En la pequeña población suiza de DAVOS acaba de terminar otro Foro Económico Mundial. Unas 2.500 personalidades pertenecientes al gran poder económico, entre ellas unos 40 jefes de estado, celebraron su acostumbrada reunión anual que terminó ayer domingo. El despliegue de medidas de seguridad fue enorme, los habituales pobladores del lugar se sintieron “amurallados”
Este Foro de Davos se ha establecido como una marca de prestigio que vende, y congrega al súmmum de los potentados, a unos magnates que reclaman para sí la representación de los más de 7 mil habitantes del planeta y en su condición de tales toman decisiones que afectan a todos. Se reúnen desde hace muchos años, realizan análisis, debaten, proponen y resuelven. Sin embargo, nunca pudieron predecir la crisis en la que ahora está inmerso medio mundo y en 2007 nada dijeron sobre la inmediata crisis financiera del 2008. Ignoraban u ocultaban lo que vendría?
En el contexto de una crisis económica que no encuentra salidas, esta élite llamada “globócrata” hace esfuerzos por resistir e insistir en la aplicación de las mismas recetas que benefician a la banca responsable del problema y castigan con la austeridad a las víctimas del desastre. Como una manera de evadir lo que debería haber sido el tema central del Foro –el desempleo y la parálisis económica- los foristas se ocuparon de muchos otros asuntos, algunos irrelevantes, en una coyuntura marcada por crisis social, conflictos bélicos sin resolver y el amenazante cambio climático. Abundaron la retórica y los buenos deseos pero al final ninguna respuesta convincente frente a los llamados riesgos globales que alarman a la sociedad actualmente, esto es, las inequidades económicas, el déficit fiscal de los países del sur de Europa, de EEUU y de otras regiones y el cambio climático con los desastres ambientales.
Las tormentas económica y ecológica son una amenaza latente a la supervivencia del planeta, pero en Davos todo se banaliza y nada pasa. Habrá que esperar el próximo Foro Social Mundial que suele ser paralelo al de Davos, pero este año se aplazó para marzo, en Túnez. Allí acudirán miles de representantes de Movimientos, ONG y redes sociales de todo el mundo prestos a cuestionar el orden establecido y a vislumbrar soluciones realistas
Pero hubo novedades en esta 43 edición del Foro Económico Mundial y lo fue una interesante premiación promovida por algunas ONG a través de las campañas “Ojo Público sobre Davos” y “Derecho sin Fronteras” que cuestionaron públicamente y a través de redes a empresas transnacionales por no respetar ni atender en sus actividades empresariales en el exterior, los derechos humanos y ambientales, de la misma manera que deben hacerlo en sus propios países.

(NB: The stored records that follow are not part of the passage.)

import Summits.ABC.StewartYu.GenThreeInductionTwo
import HarnessLib

/-!
# Cell abc-stewartyu, WP-L.P(2) shell S2: the KUMMER-FREE Matveev induction at `p = 2`
# (internal statement = the SketchGA text `PadicCoreTwoRat`, per-rank dichotomy, strong induction)

`Summits/ABC/StewartYu/GenThreeInductionTwoRat.lean` — cell `abc-stewartyu` (HOME
`run/shared/lean/pub/abc-stewartyu/`), seat p3 (designed g8, filed g9 on the A1.L tranche GO, HUMAN D-0137
2026-08-27), SHELL layer S2 of the 𝔑-threaded (Kummer-free) `2`-adic Gen-3 frame of route `YuMatveevShapeRat`,
crux r4 `PadicCoreTwoRat` (HOME/p3/memo-11 §3, HOME/p2/memo-07 §2 row «shells»).  Twin of `GenThreeInductionTwo` (p3-g5, p466813) with the cube-Kummer binder DELETED
everywhere: the internal statement of the 𝔑-threaded `2`-adic Gen-3 engine is the Kummer-free core
`CoreTwoRat C r` (= the body of the route crux `PadicCoreTwoRat` of HOME/plan/routeGA-v2/SketchGA.v2.lean —
the FROZEN text, = the hypothesis `hTwo` of `Dioph.approximationBound_rat_of_cores` — at the constant function `C`), the step data `StepTwoRat` carry NO Kummer clause (each rank instance of
the frame saturates internally — memo-07 §0, memo-10), and Matveev's strong induction `core_of_dichotomy`
is verbatim.  The valuation lemmas (`padicValRat_le_of_pow_eq`,
`three_le_padicValRat_prod_zpow_sub_one`) are imported from the landed file (they never used Kummer).
Last theorem: the SketchGA text from `∀ r, CoreTwoRat C r` with `0 ≤ C r ≤ c₁ʳ`.

WHAT THIS IS NOT: no analytic content; no frame; nothing about the rung (support library; A1.L not moved).

References: Yu. V. Nesterenko, LNM 1819 (2003), Thm 2.1 from Prop. 2.6, §5.2 (5.22); K. Yu, Forum
Math. 19 (2007), Main Theorem (`K = ℚ`, `℘ = 2`); HOME/p3/memo-10, memo-11; HOME/p2/memo-07.
-/

noncomputable section

open Finset

namespace Summit.ABC.StewartYu.GenThreeInductionTwoRat

/-! ### The Kummer-free internal statement, the step data, the dichotomy -/

/-- **The Kummer-free internal statement of the 𝔑-threaded `p = 2` engine at rank `r`**: for rational
`2`-adic principal units `θᵢ ≡ 1 (mod 8)`, multiplicatively independent (NO Kummer condition), weights
`h(θᵢ) ≤ Aᵢ`, `1 ≤ Aᵢ ≤ Amax`, exponents `m ≠ 0` with `log max(3,|mᵢ|) ≤ W`, `1 ≤ W`:
`ord₂(∏ θᵢ^{mᵢ} − 1) ≤ C(r)·∏ Aᵢ·(W + log 2Amax)` — the body of SketchGA's `PadicCoreTwoRat` at the
constant function `C`. [cite: Yu2007, Main Thm (K = ℚ, ℘ = 2); shape only] -/
def CoreTwoRat (C : ℕ → ℝ) (r : ℕ) : Prop :=
  ∀ (θ : Fin r → ℚ) (m : Fin r → ℤ) (A : Fin r → ℝ) (Amax W : ℝ),
    (∀ i, 3 ≤ padicValRat 2 (θ i - 1)) →
    (∀ μ : Fin r → ℤ, ∏ i, θ i ^ μ i = 1 → μ = 0) →
    (∀ i, Height.logHeight₁ (θ i) ≤ A i) → (∀ i, 1 ≤ A i) → (∀ i, A i ≤ Amax) →
    m ≠ 0 → (∀ i, Real.log (max 3 (|m i| : ℝ)) ≤ W) → 1 ≤ W →
    (padicValRat 2 (∏ i, θ i ^ m i - 1) : ℝ) ≤ C r * (∏ i, A i) * (W + Real.log (2 * Amax))

/-- **The data of one Kummer-free Matveev step at rank `n`**: a rank `r < n`, new generators / exponents /
weights satisfying every hypothesis of `CoreTwoRat C r`, the valuation comparison and the (5.22) cost
inequality. [cite: Nesterenko2003, Prop 2.6 and (5.22)] -/
def StepTwoRat (C : ℕ → ℝ) (n : ℕ) (α : Fin n → ℚ) (b : Fin n → ℤ) (V : Fin n → ℝ) (Vmax W : ℝ) :
    Prop :=
  ∃ (r : ℕ) (θ : Fin r → ℚ) (m : Fin r → ℤ) (A : Fin r → ℝ) (Amax W' : ℝ), r < n ∧
    (∀ i, 3 ≤ padicValRat 2 (θ i - 1)) ∧
    (∀ μ : Fin r → ℤ, ∏ i, θ i ^ μ i = 1 → μ = 0) ∧
    (∀ i, Height.logHeight₁ (θ i) ≤ A i) ∧ (∀ i, 1 ≤ A i) ∧ (∀ i, A i ≤ Amax) ∧
    m ≠ 0 ∧ (∀ i, Real.log (max 3 (|m i| : ℝ)) ≤ W') ∧ 1 ≤ W' ∧
    padicValRat 2 (∏ j, α j ^ b j - 1) ≤ padicValRat 2 (∏ i, θ i ^ m i - 1) ∧
    C r * (∏ i, A i) * (W' + Real.log (2 * Amax)) ≤ C n * (∏ j, V j) * (W + Real.log (2 * Vmax))

/-- **The Kummer-free per-rank dichotomy** delivered by the 𝔑-threaded frame at rank `n`: the bound, or a
Kummer-free Matveev step. [cite: Nesterenko2003, Prop 2.6] -/
def DichotomyTwoRat (C : ℕ → ℝ) (n : ℕ) : Prop :=
  ∀ (α : Fin n → ℚ) (b : Fin n → ℤ) (V : Fin n → ℝ) (Vmax W : ℝ),
    (∀ j, 3 ≤ padicValRat 2 (α j - 1)) →
    (∀ μ : Fin n → ℤ, ∏ j, α j ^ μ j = 1 → μ = 0) →
    (∀ j, Height.logHeight₁ (α j) ≤ V j) → (∀ j, 1 ≤ V j) → (∀ j, V j ≤ Vmax) →
    b ≠ 0 → (∀ j, Real.log (max 3 (|b j| : ℝ)) ≤ W) → 1 ≤ W →
    (padicValRat 2 (∏ j, α j ^ b j - 1) : ℝ) ≤ C n * (∏ j, V j) * (W + Real.log (2 * Vmax)) ∨
      StepTwoRat C n α b V Vmax W

/-! ### The induction -/

/-- **Matveev's induction on the number of logarithms, Kummer-free form**: the per-rank dichotomy for every
rank gives the internal statement for every rank. [cite: Nesterenko2003, Thm 2.1 from Prop 2.6] -/
theorem core_of_dichotomy {C : ℕ → ℝ} (hD : ∀ n, DichotomyTwoRat C n) : ∀ r, CoreTwoRat C r := by
  intro r
  induction r using Nat.strong_induction_on with
  | _ n ih =>
    intro α b V Vmax W hα hind hV hV1 hVmax hb hW hW1
    rcases hD n α b V Vmax W hα hind hV hV1 hVmax hb hW hW1 with hle | hstep
    · exact hle
    · obtain ⟨r, θ, m, A, Amax, W', hr, hθ, hindθ, hA, hA1, hAmax, hm, hW', hW1', hval, hcost⟩ :=
        hstep
      have hIH := ih r hr θ m A Amax W' hθ hindθ hA hA1 hAmax hm hW' hW1'
      have hval' : (padicValRat 2 (∏ j, α j ^ b j - 1) : ℝ) ≤
          (padicValRat 2 (∏ i, θ i ^ m i - 1) : ℝ) := by exact_mod_cast hval
      exact hval'.trans (hIH.trans hcost)

/-- The frame's working form of the Kummer-free dichotomy: ASSUME the negated bound and produce the step.
[cite: Nesterenko2003, §5.2] -/
theorem dichotomy_of_not_le {C : ℕ → ℝ} {n : ℕ}
    (h : ∀ (α : Fin n → ℚ) (b : Fin n → ℤ) (V : Fin n → ℝ) (Vmax W : ℝ),
      (∀ j, 3 ≤ padicValRat 2 (α j - 1)) →
      (∀ μ : Fin n → ℤ, ∏ j, α j ^ μ j = 1 → μ = 0) →
      (∀ j, Height.logHeight₁ (α j) ≤ V j) → (∀ j, 1 ≤ V j) → (∀ j, V j ≤ Vmax) →
      b ≠ 0 → (∀ j, Real.log (max 3 (|b j| : ℝ)) ≤ W) → 1 ≤ W →
      ¬ (padicValRat 2 (∏ j, α j ^ b j - 1) : ℝ) ≤ C n * (∏ j, V j) * (W + Real.log (2 * Vmax)) →
      StepTwoRat C n α b V Vmax W) :
    DichotomyTwoRat C n := by
  intro α b V Vmax W hα hind hV hV1 hVmax hb hW hW1
  by_cases hle : (padicValRat 2 (∏ j, α j ^ b j - 1) : ℝ) ≤
      C n * (∏ j, V j) * (W + Real.log (2 * Vmax))
  · exact Or.inl hle
  · exact Or.inr (h α b V Vmax W hα hind hV hV1 hVmax hb hW hW1 hle)

/-- **The Kummer-free step from the algebraic relation** `∏ θᵐ = (∏ αᵇ)^{m₀}` (`m₀ ≠ 0`): rank-`r` data
(`r < n`) satisfying the hypotheses of `CoreTwoRat C r` and the cost inequality give `StepTwoRat` — the form
in which the END (zero estimate ∘ exits ∘ lattice lever, `θᵢ = ∏ αⱼ^{Zᵢⱼ}`, `m₀ b = ∑ mᵢ Zᵢ`) produces it;
no Kummer clause is owed. [cite: Nesterenko2003, Prop 2.6 (2.9)–(2.13)] -/
theorem stepTwoRat_of_pow_eq {C : ℕ → ℝ} {n : ℕ} {α : Fin n → ℚ} {b : Fin n → ℤ} {V : Fin n → ℝ}
    {Vmax W : ℝ} (hα : ∀ j, 3 ≤ padicValRat 2 (α j - 1))
    (hind : ∀ μ : Fin n → ℤ, ∏ j, α j ^ μ j = 1 → μ = 0) (hb : b ≠ 0)
    {r : ℕ} (hr : r < n) (θ : Fin r → ℚ) (m : Fin r → ℤ) (A : Fin r → ℝ) (Amax W' : ℝ)
    (hθ : ∀ i, 3 ≤ padicValRat 2 (θ i - 1))
    (hindθ : ∀ μ : Fin r → ℤ, ∏ i, θ i ^ μ i = 1 → μ = 0)
    (hA : ∀ i, Height.logHeight₁ (θ i) ≤ A i) (hA1 : ∀ i, 1 ≤ A i) (hAmax : ∀ i, A i ≤ Amax)
    (hW' : ∀ i, Real.log (max 3 (|m i| : ℝ)) ≤ W') (hW1' : 1 ≤ W')
    (m₀ : ℤ) (hm₀ : m₀ ≠ 0) (hrel : ∏ i, θ i ^ m i = (∏ j, α j ^ b j) ^ m₀)
    (hcost : C r * (∏ i, A i) * (W' + Real.log (2 * Amax)) ≤
      C n * (∏ j, V j) * (W + Real.log (2 * Vmax))) :
    StepTwoRat C n α b V Vmax W := by
  -- `m ≠ 0`: otherwise `(∏ αᵇ)^{m₀} = 1` while `∏ αᵇ` is a principal unit `≠ 1`
  have hm : m ≠ 0 := by
    intro hm0
    have hle := GenThreeInductionTwo.padicValRat_le_of_pow_eq α hα hind b hb θ m m₀ hm₀ hrel
    rw [hm0] at hle
    simp only [Pi.zero_apply, zpow_zero, Finset.prod_const_one, sub_self, padicValRat.zero] at hle
    have hne : ∏ j, α j ^ b j ≠ 1 := by
      intro h; apply hb; exact hind b h
    have h3 := GenThreeInductionTwo.three_le_padicValRat_prod_zpow_sub_one α hα b hne
    omega
  exact ⟨r, θ, m, A, Amax, W', hr, hθ, hindθ, hA, hA1, hAmax, hm, hW', hW1',
    GenThreeInductionTwo.padicValRat_le_of_pow_eq α hα hind b hb θ m m₀ hm₀ hrel, hcost⟩

/-! ### The Kummer case is a special case (sanity link to the CLOSED crux) -/

/-- The Kummer-free core implies the Kummer-conditioned internal statement of the closed crux `Y07Two`
(drop one hypothesis). [cite: Yu2007, Main Thm (K = ℚ, ℘ = 2); shape only] -/
theorem coreTwo_of_coreTwoRat {C : ℕ → ℝ} {r : ℕ} (h : CoreTwoRat C r) :
    GenThreeInductionTwo.CoreTwo C r :=
  fun θ m A Amax W hθ hind _hK hA hA1 hAmax hm hW hW1 => h θ m A Amax W hθ hind hA hA1 hAmax hm hW hW1

/-! ### The SketchGA crux text from the core -/

/-- **The route crux text `PadicCoreTwoRat` (HOME/plan/routeGA-v2/SketchGA.v2.lean, byte-verbatim; = the
hypothesis `hTwo` of `Literature.NumberTheory.DiophantineGeometry.Dioph.approximationBound_rat_of_cores` /
`padicApproximationBound_rat_of_padicCores` and of `Summit.ABC.StewartYu.padicHalf_of_padicCores`) from the
Kummer-free internal statement at every rank**, for one admissible `0 ≤ C r ≤ c₁ʳ`.
[cite: Yu2007, Main Thm (K = ℚ, ℘ = 2); shape only] -/
theorem padicCoreTwoRat_of_core {C : ℕ → ℝ} {c₁ : ℝ} (hC : ∀ r, 0 ≤ C r ∧ C r ≤ c₁ ^ r)
    (hcore : ∀ r, CoreTwoRat C r) :
    ∃ c : ℝ, ∀ (r : ℕ) (θ : Fin r → ℚ) (m : Fin r → ℤ) (A : Fin r → ℝ) (Amax W : ℝ),
      (∀ i, 3 ≤ padicValRat 2 (θ i - 1)) →
      (∀ μ : Fin r → ℤ, ∏ i, θ i ^ μ i = 1 → μ = 0) →
      (∀ i, Height.logHeight₁ (θ i) ≤ A i) → (∀ i, 1 ≤ A i) → (∀ i, A i ≤ Amax) →
      m ≠ 0 → (∀ i, Real.log (max 3 (|m i| : ℝ)) ≤ W) → 1 ≤ W →
      (padicValRat 2 (∏ i, θ i ^ m i - 1) : ℝ) ≤
        c ^ r * (∏ i, A i) * (W + Real.log (2 * Amax)) := by
  refine ⟨c₁, ?_⟩
  intro r θ m A Amax W hθ hind hA hA1 hAmax hm hW hW1
  have h := hcore r θ m A Amax W hθ hind hA hA1 hAmax hm hW hW1
  refine h.trans ?_
  have hprod : 0 ≤ ∏ i, A i := Finset.prod_nonneg fun i _ => (zero_le_one.trans (hA1 i))
  have hAmax1 : 1 ≤ Amax := by
    rcases Nat.eq_zero_or_pos r with hr | hr
    · -- `r = 0` forces `m = 0`, contradiction; any witness works but we do not need one:
      subst hr
      exact absurd (funext fun i => Fin.elim0 i) hm
    · exact (hA1 ⟨0, hr⟩).trans (hAmax ⟨0, hr⟩)
  have hlog : 0 ≤ W + Real.log (2 * Amax) := by
    have : 0 ≤ Real.log (2 * Amax) := Real.log_nonneg (by linarith)
    linarith
  exact mul_le_mul_of_nonneg_right (mul_le_mul_of_nonneg_right (hC r).2 hprod) hlog

end Summit.ABC.StewartYu.GenThreeInductionTwoRat

end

Esto en realidad ocurre con muchas empresas europeas y norteamericanas, que hacen fuera de casa lo que dentro de ella no se les permite; respetan los patios propios mientras los ajenos les importan poco.
En desarrollo de estas campañas de denuncia, las ONG “Declaración de Berna” y “Greenpeace” otorgaron en Davos el premio a LA PEOR EMPRESA DEL AÑO. Compitieron: SHELL-multinacional angloholandesa que explota petróleo en el Àrtico y ocasiona graves daños ambientales; GOLDMAN SACHS-sociedad bancaria estadounidense que, según el Jurado, produjo unos informes que le permitieron a Grecia ingresar de manera fraudulenta a la zona del euro hipotecando así el futuro del pueblo griego; ALSTOM-empresa francesa de energía y transporte. G4S-multinacional británica de seguridad privada; REPOWER-empresa energética suiza y LONMIN-grupo minero sudafricano
El “premio” a la Vergüenza 2013 como Peor Empresa del año fue para Goldman Sachs y Shell. Según el Jurado, compuesto por prestigiosos académicos e investigadores universitarios y por Parlamentarios destacados, argumentó que estas empresas se habían hecho acreedoras a la condena pública por sus “continuas agresiones contra los derechos humanos y los crímenes ambientales”

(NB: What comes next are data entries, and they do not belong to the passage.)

import Mathlib
import Summits.NavierStokesRegularity.FluidComputer.AbcClassIIX0RowsLow
import Summits.NavierStokesRegularity.FluidComputer.SkewCutBracketTranscript
import Summits.NavierStokesRegularity.FluidComputer.SkewCutBracketReproductions

/-!
# Class-II layer of the skew-cut X0 chain: the X0 ROWS OF RECORD as kernel implications, continued
# (R = 800, 1000; rows R = 100, 300, 500 and the generic lemmas are in `AbcClassIIX0RowsLow`)
(instab4 g7 — implementation 2 of the skew-cut X0 certifier, cell `ns-blowup`, 2026-08-27)

HONEST FRAMING (human ruling D-0035): nothing here is a claim about Navier–Stokes blow-up.
WHAT THIS IS NOT: not NS evidence. MODEL lane (Navier–Stokes linearised about the forced ABC flow
`U = abcFlow 1 1 1`, `f = νU`); no certificate, number or census word moves: the rows below are
CONDITIONAL on the two facts the certifiers print (their truth is the CERTIFIER AUDIT, not this file).

For each row `R ∈ {100, 300, 500, 800, 1000}` of `HOME/instab4/X0-LEDGER.md` (implementation 2 = cert.py,
kit jobs j248955 / j249162 / j249163 / j249195 / j249196; transcripts `SkewCutBracketReproductions.X0R100/300/500`,
`SkewCutBracketTranscript.X0R800/1000`: bracket `x1 < x2`, cube level `K4`, certified lower bounds
`mu2lb1_4 / mu2lb2_4` of `MU2_K` at `x1 / x2`), and for ANY family `e O` of real orthonormal bases of the
class-II orbit spaces `realSpace O` (basis families `bf`, first-order matrix `am` — `AbcClassIIBases`):

**`X0R<R>_isLinNSEigenvalue_Ioo`**: IF (T1) the head matrices `[(x + |O|²/R)δ − am]` on `cubeIdx K4` at
`x = x1, x2` have determinants of opposite signs (cert.py: `sign_detA = −1 / +1`) and (T2) the shell Schur
forms on `cubeIdx (K4+1) ∖ cubeIdx K4` are bounded below by `mu2lb1_4 / mu2lb2_4` (cert.py: `MU2_lb`),
THEN `∃ λ ∈ (x1, x2)`, `Torus.IsLinNSEigenvalue (1/(2πR)) (Torus.abcFlow 1 1 1) (2πλ)`; and
**`X0R<R>_isLyapunovUnstable`**: + the named fact FPS06 Thm 2.2 ⇒ rung R-α (the forced ABC flow at
viscosity `1/(2πR)` is a Lyapunov-unstable steady state of the true forced dynamics). The TAIL hypothesis
(T3) `mu2lb ≤ x + (K4+2)²/R − √2` is DISCHARGED here in the kernel from the transcribed rationals; every
constant in the statements is the transcript's, by name. What is NOT kernel: that cert.py's printed
`sign_detA`, `MU2_lb` ARE (T1), (T2) for the certifier's basis (CERTIFIER AUDIT, METHOD-I4 §8), the
IEEE-754/γ_n model, and the basis clause (AUDIT-BASIS: per orbit of cube `K4+1` the certifier's vectors
are transversal, class II, conjugate-symmetric, real-orthonormal, `odim O` in number — exact-arithmetic
script HOME/instab4/code/audit_basis.py). Mathlib + the files named; no new definitions.
-/

noncomputable section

Sin duda es loable que existan organizaciones resueltas a proteger el derecho a la vida en el planeta y a defender los intereses de las mayorías olvidadas y marginadas. Conviene tomar atenta nota de estos hechos en una región minera como El Cesar y La Guajira donde operan algunas multinacionales que bien merecerían el “premio mayor” como empresas contaminadoras y depredadoras. Va siendo hora de comprometerse en serio con la defensa de la vida.